Task: Of the entries below, return exactly those lines that fall between the one containing "KineticLDExplicitFamily → LocalClampedTransferWindowLDFamily" and the one containing "δ < |empiricalEnergyField", the two end lines included.

Items from a data source

import Summits.AtomisticToContinuum.HydrodynamicLimit.Theorems.TwoClocksTransferEntropyClockTailRateCutoff
import Summits.AtomisticToContinuum.HydrodynamicLimit.Theorems.TwoClocksTransferEntropyClockTailRateKinetic
import Summits.AtomisticToContinuum.HydrodynamicLimit.Theorems.TwoClocksTransferEntropyClockTailRateCubic
import Summits.AtomisticToContinuum.HydrodynamicLimit.Theorems.OneFlightGossipEngineClampedTransferDockWindowClauseRate
import Summits.AtomisticToContinuum.HydrodynamicLimit.Theorems.OneFlightGossipEngineClampedTransferDockSeet
import Summits.AtomisticToContinuum.HydrodynamicLimit.Theses.UGibbsSRBRigidity
import HarnessLib

/-!
# The one-window ledger at a rate from the TAIL-RATE inputs (stub `stub_tailRateWindowClause`, line `tail-rate`,
# crux `TwoClocks.TransferEntropyClock`, stmt-AtomisticToContinuum-16625)

Support file 4/4 (`--supports stmt-AtomisticToContinuum-16625`) proving the registered stub
`stub_tailRateWindowClause : TailRateWindowClause` (S_W′) of the lead's skeleton `Cruxes/TransferEntropyClock/Lines/tail_rate.lean`
(v2): the D-shape one-window entropy ledger of the shared heart — verbatim the conclusion of the landed
`ClampedTransferDockRate.WindowClauseRate` (crux 17615) — from the explicit kinetic family node `KineticLDExplicitFamily` (tilt radius
`β₁/C`; the def is the verbatim copy of helper file 2/4), the local transfer family node, the two activity tails, the `N`-uniform
Gaussian velocity moments `UGibbsSRBRigidity.GaussianTails` (item stmt-14415) and ECT; `TailRateWindowClause` is re-declared verbatim
from the skeleton. QUANTIFIER PLUMBING over landed estimates with the cut-off at the TAIL level, NO band and NO coherence input: the
template `ClampedTransferDockRate.stub_windowClauseRate` (itself from `HydroLimitInBandHeart.stub_windowClause`) re-run with KC1 :=
`tailRate_explicitKineticInstance tailRate_cutoffQuant` (files 1–2/4: tilt `κ/(Cg K₁)`), the cubic channel := `tailRate_cubicTailWindow`
(file 3/4) fed by `ClampedTransferDockSeet.lintegral_cubicTail_le_of_expMoment` on the Gaussian moments, and the rate bookkeeping of
file 3/4. Order of choices: thresholds `ηw`, `σ₀`; on `(0,t)`: slab bounds, `(κ, Cg)`, LC1 `(V, β₀C)`, Gaussian moments
`(c_G, C_G, N_G)`, freeze constant, `M₃`, `Cst`; for a target `δ`: `c′ := 10tCg/κ + 2 ↦ Cρ ↦ (C_T, A′, K₀) ↦ K₁ ↦ G_{K₁} ↦
β := min(κ/(Cg K₁), β₀C) ↦ (K := 5/β, S, ε)`, then `ε′ ↦ (ε₁, ε₃, τ, N₀)` and per window C0 + `stub_windowEstimateRate` + the a-priori
bound. prover-line-stmt-AtomisticToContinuum-16625-c5-0 (stub worker `stub_tailRateWindowClause`).
-/

noncomputable section

open MeasureTheory Filter Set Topology InformationTheory
open scoped ENNReal

namespace Summit.AtomisticToContinuum.HydrodynamicLimit.Theorems.TransferEntropyClockTailRateWindowClause

open Literature.MathematicalPhysics.KineticTheory Literature.Analysis.FluidPDE Literature.Analysis.FunctionSpaces
open Summit.AtomisticToContinuum.HydrodynamicLimit.Theses
open Summit.AtomisticToContinuum.HydrodynamicLimit.Theorems
open Summit.AtomisticToContinuum.HydrodynamicLimit.Theorems.HydroLimitInBandOfHeart
  (GronwallCoreInBand LocalClampedTransferWindowLDFamily CollisionEnergyActivityTails)
open Summit.AtomisticToContinuum.HydrodynamicLimit.Theorems.TransferEntropyClockTailRateKinetic (KineticLDExplicitFamily)
open Summit.AtomisticToContinuum.HydrodynamicLimit.Theorems.TransferEntropyClockTailRateCubic
  (tailRate_cubicTailWindow floor_budget rate_budget' ledger_step')
open Summit.AtomisticToContinuum.HydrodynamicLimit.Theorems.ClampedCurrentsDockCubicChannelPrelim (slab_package tendsto_window_zero)

/-! ## §1 The statement (verbatim from the registered skeleton `Cruxes/TransferEntropyClock/Lines/tail_rate.lean` §1) -/

/-- registered stub signature `stub_tailRateWindowClause` (S_W′ target `TailRateWindowClause`) of line tail-rate, crux TransferEntropyClock
(stmt-AtomisticToContinuum-16625): the D-shape one-window entropy ledger of the shared heart from the tail-rate inputs (explicit kinetic
family node, local transfer family node, the two activity tails, the N-uniform Gaussian velocity moments `UGibbsSRBRigidity.GaussianTails`,
ECT); the conclusion is verbatim the conclusion of the landed `ClampedTransferDockRate.WindowClauseRate` — route-internal, not a cited fact -/
def TailRateWindowClause : Prop :=
  KineticLDExplicitFamily → LocalClampedTransferWindowLDFamily → CollisionEnergyActivityTails →
    OneFlightGossipEngine.CollisionActivityTails → UGibbsSRBRigidity.GaussianTails → OneFlightGossipEngine.EnergyCurrentTails →
  ∀ (r : ℝ) (Rf : ℝ → ℝ), 0 < r →
    (∃ p : FormalMultilinearSeries ℝ ℝ ℝ, HasFPowerSeriesOnBall Rf p 0 (ENNReal.ofReal r)) →
    (∃ L : NNReal, LipschitzOnWith L Rf (Icc 0 r)) →
    (∀ x ∈ Ioo (-r) r, 0 < Rf x ∧ Rf x * (∑' j : ℕ, bE j / (j.factorial : ℝ) * (x * Rf x) ^ j) = 1) →
    (∀ x ∈ Icc 0 r, 1 ≤ Rf x ∧ Rf x ≤ 2) → ContinuousOn Rf (Icc 0 r) →
    (∀ x ∈ Ioo (-r) r, ∀ R ∈ Icc (1 / 2 : ℝ) 2,
      R * (∑' j : ℕ, bE j / (j.factorial : ℝ) * (x * R) ^ j) = 1 → R = Rf x) →
    ∀ η₀ : ℝ, 0 < η₀ →
    (∀ (a θ₀ : T3 → ℝ) (u₀ : T3 → V3), Continuous a → Continuous θ₀ → Continuous u₀ → (∀ x, 0 < a x) →
      (∀ x, 0 < θ₀ x) → ∀ σ : ℝ, 0 < σ → σ ^ 3 * (⨆ x, a x) ≤ η₀ * ∫ x, a x →
      ∃ ρ₀ : T3 → ℝ, Continuous ρ₀ ∧ (∀ x, 0 < ρ₀ x) ∧
        (∀ (N : ℕ) (Φ : HardSphereFlow (Torus.geometry (Fin 3)) (hsDiameter σ N) (N + 1)),
          IsProbabilityMeasure (localGibbsLaw σ a u₀ θ₀ N Φ)) ∧
        ∀ χ : T3 → ℝ, Continuous χ → ∀ δ : ℝ, 0 < δ → ∃ C : ℝ, 0 < C ∧
          ∀ (N : ℕ) (Φ : HardSphereFlow (Torus.geometry (Fin 3)) (hsDiameter σ N) (N + 1)),
            localGibbsLaw σ a u₀ θ₀ N Φ {z | δ < |empiricalDensityField z χ - ∫ x, χ x * ρ₀ x|} ≤
                ENNReal.ofReal (C * Real.exp (-(C⁻¹ * ((N : ℝ) + 1)))) ∧
              localGibbsLaw σ a u₀ θ₀ N Φ
                  {z | δ < ‖empiricalMomentumField z χ - ∫ x, (χ x * ρ₀ x) • u₀ x‖} ≤
                ENNReal.ofReal (C * Real.exp (-(C⁻¹ * ((N : ℝ) + 1)))) ∧
              localGibbsLaw σ a u₀ θ₀ N Φ {z | δ < |empiricalEnergyField z χ -
                  ∫ x, χ x * totalEnergyDensity (ρ₀ x) (u₀ x) (θ₀ x)|} ≤
                ENNReal.ofReal (C * Real.exp (-(C⁻¹ * ((N : ℝ) + 1))))) →
    ∃ ηp : ℝ, 0 < ηp ∧
    ∀ (a₀ θ₀ : T3 → ℝ) (u₀ : T3 → V3), Continuous a₀ → Continuous θ₀ → Continuous u₀ →
      (∀ x, 0 < a₀ x) → (∀ x, 0 < θ₀ x) →
      ∃ σ₀ : ℝ, 0 < σ₀ ∧ ∀ σ : ℝ, 0 < σ → σ < σ₀ →
        ∀ (T : ℝ) (ρ θ : ℝ → T3 → ℝ) (u : ℝ → T3 → V3), IsHardSphereEulerSolution σ T ρ u θ →
          (∀ s ∈ Set.Ico 0 T, ∀ x, ρ s x * σ ^ 3 < ηp) →
          ∀ Φ : (N : ℕ) → HardSphereFlow (Torus.geometry (Fin 3)) (hsDiameter σ N) (N + 1),
            TendstoHydroFieldsAt (fun N => localGibbsLaw σ a₀ u₀ θ₀ N (Φ N)) Φ ρ u θ 0 →
            ∀ t ∈ Set.Ioo 0 T,
              ∃ Cst : ℝ → ℝ, ContinuousOn Cst (Set.Icc 0 t) ∧
                (∀ ε : ℝ, 0 < ε → ∃ N₀ : ℕ, ∀ N : ℕ, N₀ ≤ N → ∀ t' ∈ Set.Icc 0 t,
                  |Real.log (posPartition (fun x => ρ t' x * Rf (σ ^ 3 * ρ t' x)) (hsDiameter σ N) (N + 1)) -
                      Real.log (posPartition (fun x => ρ 0 x * Rf (σ ^ 3 * ρ 0 x)) (hsDiameter σ N) (N + 1)) +
                    ((N : ℝ) + 1) * ∫ r in (0 : ℝ)..t', Cst r| ≤ ((N : ℝ) + 1) * ε) ∧
                ∀ δ : ℝ, 0 < δ → ∃ K : ℝ, 0 ≤ K ∧ ∃ ε : ℝ, 0 < ε ∧ 4 * (1 + t) * ε * Real.exp (2 * K * t) ≤ δ ∧
                ∃ τ : ℝ, 0 < τ ∧ ∃ N₀ : ℕ, ∀ N : ℕ, N₀ ≤ N →
                ∀ s : ℝ, 0 ≤ s → s + τ * ((N : ℝ) + 1) ^ (-(1 / 3 : ℝ)) ≤ t →
                (klDiv ((Φ N).lawAt (localGibbsLaw σ a₀ u₀ θ₀ N (Φ N)) (s + τ * ((N : ℝ) + 1) ^ (-(1 / 3 : ℝ))))
                  (localGibbsLaw σ (fun x => ρ (s + τ * ((N : ℝ) + 1) ^ (-(1 / 3 : ℝ))) x *
                      Rf (σ ^ 3 * ρ (s + τ * ((N : ℝ) + 1) ^ (-(1 / 3 : ℝ))) x))
                    (u (s + τ * ((N : ℝ) + 1) ^ (-(1 / 3 : ℝ)))) (θ (s + τ * ((N : ℝ) + 1) ^ (-(1 / 3 : ℝ))))
                    N (Φ N))).toReal ≤
                (klDiv ((Φ N).lawAt (localGibbsLaw σ a₀ u₀ θ₀ N (Φ N)) s)
                  (localGibbsLaw σ (fun x => ρ s x * Rf (σ ^ 3 * ρ s x)) (u s) (θ s) N (Φ N))).toReal +
                K * (τ * ((N : ℝ) + 1) ^ (-(1 / 3 : ℝ))) *
                  sSup ((fun s' => (klDiv ((Φ N).lawAt (localGibbsLaw σ a₀ u₀ θ₀ N (Φ N)) s')
                    (localGibbsLaw σ (fun x => ρ s' x * Rf (σ ^ 3 * ρ s' x)) (u s') (θ s') N (Φ N))).toReal) ''
                    Set.Icc 0 (s + τ * ((N : ℝ) + 1) ^ (-(1 / 3 : ℝ)))) +
                (τ * ((N : ℝ) + 1) ^ (-(1 / 3 : ℝ))) * ((N : ℝ) + 1) * ε +
                ((Real.log (posPartition (fun x => ρ (s + τ * ((N : ℝ) + 1) ^ (-(1 / 3 : ℝ))) x *
                      Rf (σ ^ 3 * ρ (s + τ * ((N : ℝ) + 1) ^ (-(1 / 3 : ℝ))) x)) (hsDiameter σ N) (N + 1)) -
                    Real.log (posPartition (fun x => ρ s x * Rf (σ ^ 3 * ρ s x)) (hsDiameter σ N) (N + 1))) +
                  (τ * ((N : ℝ) + 1) ^ (-(1 / 3 : ℝ))) * ((N : ℝ) + 1) * Cst s)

Answer to this task:
  KineticLDExplicitFamily → LocalClampedTransferWindowLDFamily → CollisionEnergyActivityTails →
    OneFlightGossipEngine.CollisionActivityTails → UGibbsSRBRigidity.GaussianTails → OneFlightGossipEngine.EnergyCurrentTails →
  ∀ (r : ℝ) (Rf : ℝ → ℝ), 0 < r →
    (∃ p : FormalMultilinearSeries ℝ ℝ ℝ, HasFPowerSeriesOnBall Rf p 0 (ENNReal.ofReal r)) →
    (∃ L : NNReal, LipschitzOnWith L Rf (Icc 0 r)) →
    (∀ x ∈ Ioo (-r) r, 0 < Rf x ∧ Rf x * (∑' j : ℕ, bE j / (j.factorial : ℝ) * (x * Rf x) ^ j) = 1) →
    (∀ x ∈ Icc 0 r, 1 ≤ Rf x ∧ Rf x ≤ 2) → ContinuousOn Rf (Icc 0 r) →
    (∀ x ∈ Ioo (-r) r, ∀ R ∈ Icc (1 / 2 : ℝ) 2,
      R * (∑' j : ℕ, bE j / (j.factorial : ℝ) * (x * R) ^ j) = 1 → R = Rf x) →
    ∀ η₀ : ℝ, 0 < η₀ →
    (∀ (a θ₀ : T3 → ℝ) (u₀ : T3 → V3), Continuous a → Continuous θ₀ → Continuous u₀ → (∀ x, 0 < a x) →
      (∀ x, 0 < θ₀ x) → ∀ σ : ℝ, 0 < σ → σ ^ 3 * (⨆ x, a x) ≤ η₀ * ∫ x, a x →
      ∃ ρ₀ : T3 → ℝ, Continuous ρ₀ ∧ (∀ x, 0 < ρ₀ x) ∧
        (∀ (N : ℕ) (Φ : HardSphereFlow (Torus.geometry (Fin 3)) (hsDiameter σ N) (N + 1)),
          IsProbabilityMeasure (localGibbsLaw σ a u₀ θ₀ N Φ)) ∧
        ∀ χ : T3 → ℝ, Continuous χ → ∀ δ : ℝ, 0 < δ → ∃ C : ℝ, 0 < C ∧
          ∀ (N : ℕ) (Φ : HardSphereFlow (Torus.geometry (Fin 3)) (hsDiameter σ N) (N + 1)),
            localGibbsLaw σ a u₀ θ₀ N Φ {z | δ < |empiricalDensityField z χ - ∫ x, χ x * ρ₀ x|} ≤
                ENNReal.ofReal (C * Real.exp (-(C⁻¹ * ((N : ℝ) + 1)))) ∧
              localGibbsLaw σ a u₀ θ₀ N Φ
                  {z | δ < ‖empiricalMomentumField z χ - ∫ x, (χ x * ρ₀ x) • u₀ x‖} ≤
                ENNReal.ofReal (C * Real.exp (-(C⁻¹ * ((N : ℝ) + 1)))) ∧
              localGibbsLaw σ a u₀ θ₀ N Φ {z | δ < |empiricalEnergyField z χ -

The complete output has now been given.